The first incompleteness theorem states that no consistent system of axioms whose theorems can be listed by an effective procedure (i.e., an algorithm) is capable of proving all truths about the arithmetic of the natural numbers. For any such consistent formal system, there will always be statements about the natural numbers that are true, but that are unprovable within the system. The second incompleteness theorem, an extension of the first, shows that the system cannot demonstrate its own consistency.

Is a natural number a mind? Is God a natural number??
For that matter, is God a consistent system???


(John Harshman) #56

You have just abandoned Gödel’s proof that there are true statements that can’t be “accessed”. Why?

Premise B assumes what you intend to prove.

All that follows these problematic premises is therefore pointless.


(Bill Cole) #57

I would agree with Dan that this part of the argument needs development. Why do the answers have to be contents of some mind?

Perhaps the connection is that the question itself would not exist without a mind. There is supporting evidence here that may help build your premise.


#58

Quoted in Arc Magazine


(Antoine Suarez) #59

Thanks Bruce for this Reference.

Other interesting quotations in the Essay:

Meaning is personal. For there to be any meaning beyond the merely private, the merely subjective, existence-as-such must be personal. There must exist an irreducible unity between mind and being.

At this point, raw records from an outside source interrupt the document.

import Summits.BirchSwinnertonDyer.BirchSwinnertonDyer.Theorems.ManinLocalTwoThreeShimuraFiveRootNumber
import Summits.BirchSwinnertonDyer.BirchSwinnertonDyer.Theorems.ManinLocalTwoThreeShimuraFiveResidualHolds
import HarnessLib

/-!
# The `25 ∣ N` residual of «`5 ∣ [Λ₀:Λ₁] ⟹ N = 11`» is a local root-number law at `5`
# (cell bsd-f2-manin, es g43 ROAD δ; MEMO-es §66.8)

Cell bsd-f2-manin, seat es (planner), gen 43.  Typed rows over tree declarations; every row is an `@[conjecture] def … : Prop`.
`¬ ShimuraIndexPrimeTo 5 f` = «`5 ∣ [Λ₀(f):Λ₁(f)]`»; `v₅` = the place of `ℤ` under `5` (`Rat.HeightOneSpectrum.primesEquiv`).
* E-es-236 `ShimuraFiveSignAtFive` — THEOREM (`shimuraFiveSignAtFive_holds`): for a lattice-optimal `X₀(N)`-datum of a minimal curve with
  `5 ∣ [Λ₀:Λ₁]` and `5 ∣ N`, the Atkin–Lehner sign at `5` is not `−1` (THEOREM AL + ROAD β/γ: the unique sign-`−1` prime is `11`).
* E-es-237 `ShimuraFiveRootNumberAtFive` — THEOREM modulo the two NAMED FACTS displayed as hypotheses (Carayol `IsNewformOf.level_eq_conductorNorm`,
  Kellock–Dokchitser/Deligne `atkinLehnerEigenvalueAt_eq_localRootNumberAt`) (`shimuraFiveRootNumberAtFive_holds`): then Rohrlich's `w₅(W₀) ≠ −1`,
  i.e. (tree definition `WeierstrassCurve.localRootNumber`) at `25 ∣ N` the curve is potentially multiplicative or has `e ∈ {2, 6}` at `5`.
* E-es-235 `SplitFiveTorsionRootNumberLaw` — CONJECTURAL LOCAL LAW L5 (paper proof sketched in MEMO-es §66.8 from Serre 1972 Prop. 11–12, Tate
  curves and the height-2 formal group at `j = 0`; not formalised): a rational point of order `5` + `W[5]` fixed by `Gal(ℚ̄/ℚ(μ₅))` + additive at `5`
  ⟹ `w₅(W) = −1` (semistability defect `e = 4`, Kodaira `III`/`III*`).
* EDGES (`shimuraFiveNoTwentyFive_of_splitFiveTorsionRootNumberLaw`, `shimuraFiveOnlyAtEleven_of_splitFiveTorsionRootNumberLaw`):
  E-es-235 ∧ Carayol ∧ (`λ_p = w_p`) ⟹ E-es-227 `ShimuraFiveNoTwentyFive`; and with E-es-228 (Byeon–Kim range) ⟹ E-es-224 `ShimuraFiveOnlyAtEleven`.
Census = BC5 witness of E-es-235 (HOME/es/g43/L5-family-check-g43.txt, script l5_family_check.py): the `5Cs.1.1` family `E'_s = E_{s⁵}/⟨(0,0)⟩`
(`s = 1, 2, 3, −2, 3/2, −3, 1/4` ↦ `11a1, 1342c2, 33825be2, 550k2, 165066d2, 185163a2, 192698c2`), `s = u/v`, `|u|, v ≤ 40`, 1958 parameters:
additive at `5` ⟺ `s ≡ 3 (mod 5)` (318/1958), all 318 of Kodaira type `III` (`v₅(Δ_min) = 3`, `e = 4`, `w₅ = (−2|5) = −1`), 0 exceptions; the
two `5Cs.1.1` curves of ecdata with `25 ∣ N ≤ 5·10⁵` (`550k2`, `33825be2`; E20-KP57 d79bad314106d9ba) are `s = −2, 3`.  BSD is not proved here;
C2/C3 untouched; E-es-227/224 remain OPEN (conditional on L5).
[cite: Rohrlich1993Compositio, Prop. 2] [cite: KellockDokchitser2023, Rem. 2.2] [cite: Carayol1986] [cite: Serre1972, Prop. 11, Prop. 12]
[cite: LingOesterle1991, Thm. 6] [cite: Vatsal2005, Rem. 1.8] [cite: ByeonKim2014, Thm. 1.1]
-/

set_option autoImplicit false

noncomputable section

open scoped MatrixGroups ModularForm

open CongruenceSubgroup Complex WeierstrassCurve Literature.NumberTheory.EllipticCurves
  Literature.NumberTheory.EllipticCurves.ModularForms IsDedekindDomain
open Summit.BirchSwinnertonDyer.Rank1Residual.ManinAdditive Summit.BirchSwinnertonDyer.Rank1Residual.ManinAdditive.KatoCurve
open Summit.BirchSwinnertonDyer.BirchSwinnertonDyer.Theorems.ManinLocalTwoThree

namespace Summit.BirchSwinnertonDyer.Rank1Residual.ManinAdditive.EsG43

/-- **E-es-236 `ShimuraFiveSignAtFive`** (THEOREM: `shimuraFiveSignAtFive_holds`).  For a lattice-optimal `X₀(N)`-datum of a minimal curve
with `5 ∣ [Λ₀(f):Λ₁(f)]` and `5 ∣ N`: the Atkin–Lehner sign at `5` is not `−1` (the unique sign-`−1` prime of the level is `11`).
[cite: LingOesterle1991, Thm. 6] [cite: AtkinLehner1970, Thm. 3] [cite: Vatsal2005, Rem. 1.8] -/
@[conjecture]
def ShimuraFiveSignAtFive : Prop :=
  ∀ (W₀ : WeierstrassCurve ℚ) [W₀.IsElliptic] [W₀.IsGloballyMinimal] {N : ℕ} [NeZero N] (D₀ : ModularParametrizationData W₀ N),
    (∀ z ∈ D₀.L.lattice, ∃ w ∈ periodLattice D₀.f, z = D₀.c * w) → ¬ ShimuraIndexPrimeTo 5 D₀.f → 5 ∣ N →
    atkinLehnerEigenvalueAt D₀.f 5 ≠ -1

/-- **E-es-237 `ShimuraFiveRootNumberAtFive`** (THEOREM modulo the displayed named facts: `shimuraFiveRootNumberAtFive_holds`).  For a
lattice-optimal `X₀(N)`-datum of a minimal curve with `5 ∣ [Λ₀(f):Λ₁(f)]` and `5 ∣ N`, granted Carayol (`N = N_{W₀}`) and `λ_p(f) = w_p(W₀)`:
Rohrlich's local root number `w₅(W₀) ≠ −1` — so at `25 ∣ N` the curve is potentially multiplicative or has `e ∈ {2, 6}` at `5`.
[cite: Rohrlich1993Compositio, Prop. 2] [cite: KellockDokchitser2023, Rem. 2.2] [cite: Carayol1986] -/
@[conjecture]
def ShimuraFiveRootNumberAtFive : Prop :=
  ∀ (W₀ : WeierstrassCurve ℚ) [W₀.IsElliptic] [W₀.IsGloballyMinimal] {N : ℕ} [NeZero N] (D₀ : ModularParametrizationData W₀ N),
    IsNewformOf.level_eq_conductorNorm (N := N) → W₀.atkinLehnerEigenvalueAt_eq_localRootNumberAt →
    (∀ z ∈ D₀.L.lattice, ∃ w ∈ periodLattice D₀.f, z = D₀.c * w) → ¬ ShimuraIndexPrimeTo 5 D₀.f → 5 ∣ N →
    W₀.localRootNumberAt ((Rat.HeightOneSpectrum.primesEquiv (R := ℤ)).symm ⟨5, by norm_num⟩) ≠ -1

/-- **E-es-235 `SplitFiveTorsionRootNumberLaw`** (CONJECTURAL local law L5; paper proof MEMO-es §66.8, census: the `5Cs.1.1` family, 318/318
additive fibres of Kodaira type `III`).  An elliptic `W/ℚ` with a rational point of order `5`, whose `5`-torsion is fixed pointwise by every
`σ ∈ Γ_ℚ` fixing `μ₅` (so `W[5] ≅ ℤ/5 ⊕ μ₅`), and which is additive at `5`, has Rohrlich local root number `w₅(W) = −1` (equivalently:
potentially good at `5` with `e ∈ {3, 4}`; in fact `e = 4`).  Why it might fail: only through an error in the local analysis of `e = 6`
(height-2 formal group over `ℚ₅^{nr}(5^{1/6})`); the `e = 2` and potentially multiplicative exclusions are inertia-character identities.
[cite: Rohrlich1993Compositio, Prop. 2] [cite: Serre1972, Prop. 11, Prop. 12] -/
@[conjecture]
def SplitFiveTorsionRootNumberLaw : Prop :=
  ∀ (W : WeierstrassCurve ℚ) [W.IsElliptic], (∃ t : W.toAffine.Point, addOrderOf t = 5) →
    (∀ σ : Field.absoluteGaloisGroup ℚ, (∀ ζ : AlgebraicClosure ℚ, ζ ^ 5 = 1 → σ • ζ = ζ) → ∀ T : W.geomTorsion 5, σ • T = T) →
    W.HasAdditiveReductionAt ((Rat.HeightOneSpectrum.primesEquiv (R := ℤ)).symm ⟨5, by norm_num⟩) →
    W.localRootNumberAt ((Rat.HeightOneSpectrum.primesEquiv (R := ℤ)).symm ⟨5, by norm_num⟩) = -1

/-- E-es-236 is a theorem. -/
theorem shimuraFiveSignAtFive_holds : ShimuraFiveSignAtFive :=
  fun W₀ _ _ _ _ D₀ hopt hS h5N ↦ ShimuraFive.atkinLehnerEigenvalueAt_five_ne_neg_one W₀ D₀ hopt hS h5N

/-- E-es-237 is a theorem (the named facts are its displayed hypotheses). -/
theorem shimuraFiveRootNumberAtFive_holds : ShimuraFiveRootNumberAtFive :=
  fun W₀ _ _ _ _ D₀ hC hF1 hopt hS h5N ↦ ShimuraFive.localRootNumberAt_five_ne_neg_one W₀ D₀ hopt hS hC hF1 h5N

/-- **EDGE: E-es-235 ∧ Carayol ∧ (`λ_p = w_p`) ⟹ E-es-227.**  The local law L5 closes the `25 ∣ N` residual of E-es-224, modulo the two named
facts. [cite: Rohrlich1993Compositio, Prop. 2] [cite: KellockDokchitser2023, Rem. 2.2] [cite: Carayol1986] -/
theorem shimuraFiveNoTwentyFive_of_splitFiveTorsionRootNumberLaw (hL5 : SplitFiveTorsionRootNumberLaw)
    (hC : ∀ (N : ℕ) [NeZero N], IsNewformOf.level_eq_conductorNorm (N := N))
    (hF1 : ∀ W : WeierstrassCurve ℚ, W.atkinLehnerEigenvalueAt_eq_localRootNumberAt) : ShimuraFiveNoTwentyFive :=
  fun W₀ _ _ N _ D₀ hopt hS ↦ ShimuraFive.not_twentyfive_dvd_of_splitFiveTorsionRootNumberLaw W₀ D₀ hopt hS (hC N) (hF1 W₀)
    (hL5 W₀)

/-- **EDGE: E-es-235 ∧ E-es-228 ∧ Carayol ∧ (`λ_p = w_p`) ⟹ E-es-224** («`5 ∣ [Λ₀:Λ₁] ⟹ N = 11`»).
[cite: ByeonKim2014, Thm. 1.1] [cite: Rohrlich1993Compositio, Prop. 2] -/
theorem shimuraFiveOnlyAtEleven_of_splitFiveTorsionRootNumberLaw (hL5 : SplitFiveTorsionRootNumberLaw)
    (hC : ∀ (N : ℕ) [NeZero N], IsNewformOf.level_eq_conductorNorm (N := N))
    (hF1 : ∀ W : WeierstrassCurve ℚ, W.atkinLehnerEigenvalueAt_eq_localRootNumberAt) (hsq : ShimuraFiveSquarefreeOnlyAtEleven) :
    ShimuraFiveOnlyAtEleven :=
  ShimuraFiveResidual.shimuraFiveOnlyAtEleven_of_residuals (shimuraFiveNoTwentyFive_of_splitFiveTorsionRootNumberLaw hL5 hC hF1) hsq

end Summit.BirchSwinnertonDyer.Rank1Residual.ManinAdditive.EsG43

end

Louise intuits the universe as fundamentally personal. “The physical universe,” she muses, “was a language with a perfectly ambiguous grammar. Every physical event was an utterance that could be parsed in two entirely different ways, one causal and the other teleological, both valid, neither one disqualifiable no matter how much context was available.” It should go without saying that there can be no language apart from consciousness, no “utterance” without a speaker.


#60

I should admit that my post was not meant to be taken as a serious argument for your position; frankly, I agree with Neil’s position and with the others who question your premises,.

Borges is a fiction writer known for his philosophical fantasies. So I thought it would interesting to see his take on this type of argument. I don’t think the fact the he makes this type of argument is a positive indication of its soundness.